• **Description of the task**
Among the entries below, find every line that has "hall" and pull it out.

(Saved entries)
########

/-- **Given `HC(Y)` and `HC(Z)`: `HC(Y × Z)` ⟺ for every `c` with `2 ≤ c`, `2c ≤ m + n`, every family of Hodge classes of the Künneth summands of `H^{2c}(Y × Z)` is JOINTLY matched on the reduced
window by one rational class with algebraic complexification** («⇒»: `γ = Σ crossMap t_{ij}`; «⇐»: the previous theorem). [cite: VoisinHodgeI2002, §11.3.3 Thm. 11.38–11.40, Lemma 11.41 and pp. 285–287, §6.2.3 Thm. 6.25, §11.3.1 Thm. 11.30]
[cite: DeligneHodgeII1971, 2.1.13] [cite: Voisin2025, §3.2.1 (12)–(14), Prop. 3.8 and Cor. 3.9] [cite: Deligne2000, §1] -/
theorem BettiUniverse.hodgeConjectureFor_tensor_iff_forall_kunneth_reducedWindow_family_exists_algebraic (hHD : exists_isReal_hodgeModel) (hY : IsSmoothProjective m Y) (hZ : IsSmoothProjective n Z)
    (hYZ : IsSmoothProjective d (Y ⊗ Z)) (hHCY : HodgeConjectureFor m Y) (hHCZ : HodgeConjectureFor n Z) :
    HodgeConjectureFor d (Y ⊗ Z) ↔
      ∀ c : ℕ, 2 ≤ c → 2 * c ≤ m + n → ∀ t : BettiUniverse.KunnethSrc Y Z (2 * c), (∀ ij, t ij ∈ (BettiUniverse.kunnethSummand hHD hY hZ (2 * c) ij).hodgeClasses c) →
        ∃ γ : bettiCohomology (Y ⊗ Z) (2 * c), ofRatClass (ComplexPoints (Y ⊗ Z)) (2 * c) γ ∈ algebraicClasses (Y ⊗ Z) c ∧
          ∀ (i j a : ℕ) (hij : i + j = 2 * c) (_haj : a + j = 2 * n) (hab : a + 2 * c = i + 2 * n), 1 ≤ i → i ≤ m → 1 ≤ j → j ≤ n →
            0 < Module.finrank ℚ (bettiCohomology Y i) → 0 < Module.finrank ℚ (bettiCohomology Z j) →
            (∀ a', i = 2 * a' → (BettiUniverse.hodge hHD hY (2 * a')).hodgeClasses a' ≠ ⊤) → (∀ b', j = 2 * b' → (BettiUniverse.hodge hHD hZ (2 * b')).hodgeClasses b' ≠ ⊤) →
            corrAction μ hY hZ hab (ofRatClass (ComplexPoints (Y ⊗ Z)) (2 * c) γ) =
              corrAction μ hY hZ hab (ofRatClass (ComplexPoints (Y ⊗ Z)) (2 * c) (BettiUniverse.crossMap Y Z hij (t ⟨(i, j), HasAntidiagonal.mem_antidiagonal.2 hij⟩))) := by
  have hI := hodgePQ_independent_of_hodgeModel_holds
  constructor
  · intro hHC c _ _ t ht
    have hall : ∀ v ∈ (BettiUniverse.hodge hHD hYZ (2 * c)).hodgeClasses c, ofRatClass (ComplexPoints (Y ⊗ Z)) (2 * c) v ∈ algebraicClasses (Y ⊗ Z) c :=
      fun v hv ↦ hHC.2 c _ (isRationalClass_ofRatClass _) ((BettiUniverse.mem_hodgeClasses_hodge_iff_isOfHodgeType hHD hYZ c v).1 hv)
    refine ⟨BettiUniverse.kunnethMap Y Z (2 * c) t, hall _ ((BettiUniverse.kunnethMap_mem_hodgeClasses_iff hHD hI hY hZ hYZ (2 * c) c t).2 ht), fun i j a hij _ hab _ _ _ _ _ _ _ _ ↦ ?_⟩
    rw [BettiUniverse.kunnethMap_apply, BettiUniverse.corrAction_kunnethMap_eq μ hY hZ hij hab t]
  · intro h
    rw [hodgeConjectureFor_iff_of_hodgeModel (BettiUniverse.realHodgeModel hHD hYZ)]
    intro c
    rw [← BettiUniverse.forall_mem_hodgeClasses_hodge_iff hHD hYZ c]
    exact BettiUniverse.tensor_forall_hodgeClasses_algebraic_of_joint_corrAction_reducedWindow μ hHD hY hZ hYZ hHCY hHCZ h c

end Joint

/-! ### §2 The reduced-window criterion on families of morphisms of Hodge structures -/

section JointHom

variable [HodgeTensorFacts.{0, 0}]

########

• **Response for this exercise**
    have hall : ∀ v ∈ (BettiUniverse.hodge hHD hYZ (2 * c)).hodgeClasses c, ofRatClass (ComplexPoints (Y ⊗ Z)) (2 * c) v ∈ algebraicClasses (Y ⊗ Z) c :=
    refine ⟨BettiUniverse.kunnethMap Y Z (2 * c) t, hall _ ((BettiUniverse.kunnethMap_mem_hodgeClasses_iff hHD hI hY hZ hYZ (2 * c) c t).2 ht), fun i j a hij _ hab _ _ _ _ _ _ _ _ ↦ ?_⟩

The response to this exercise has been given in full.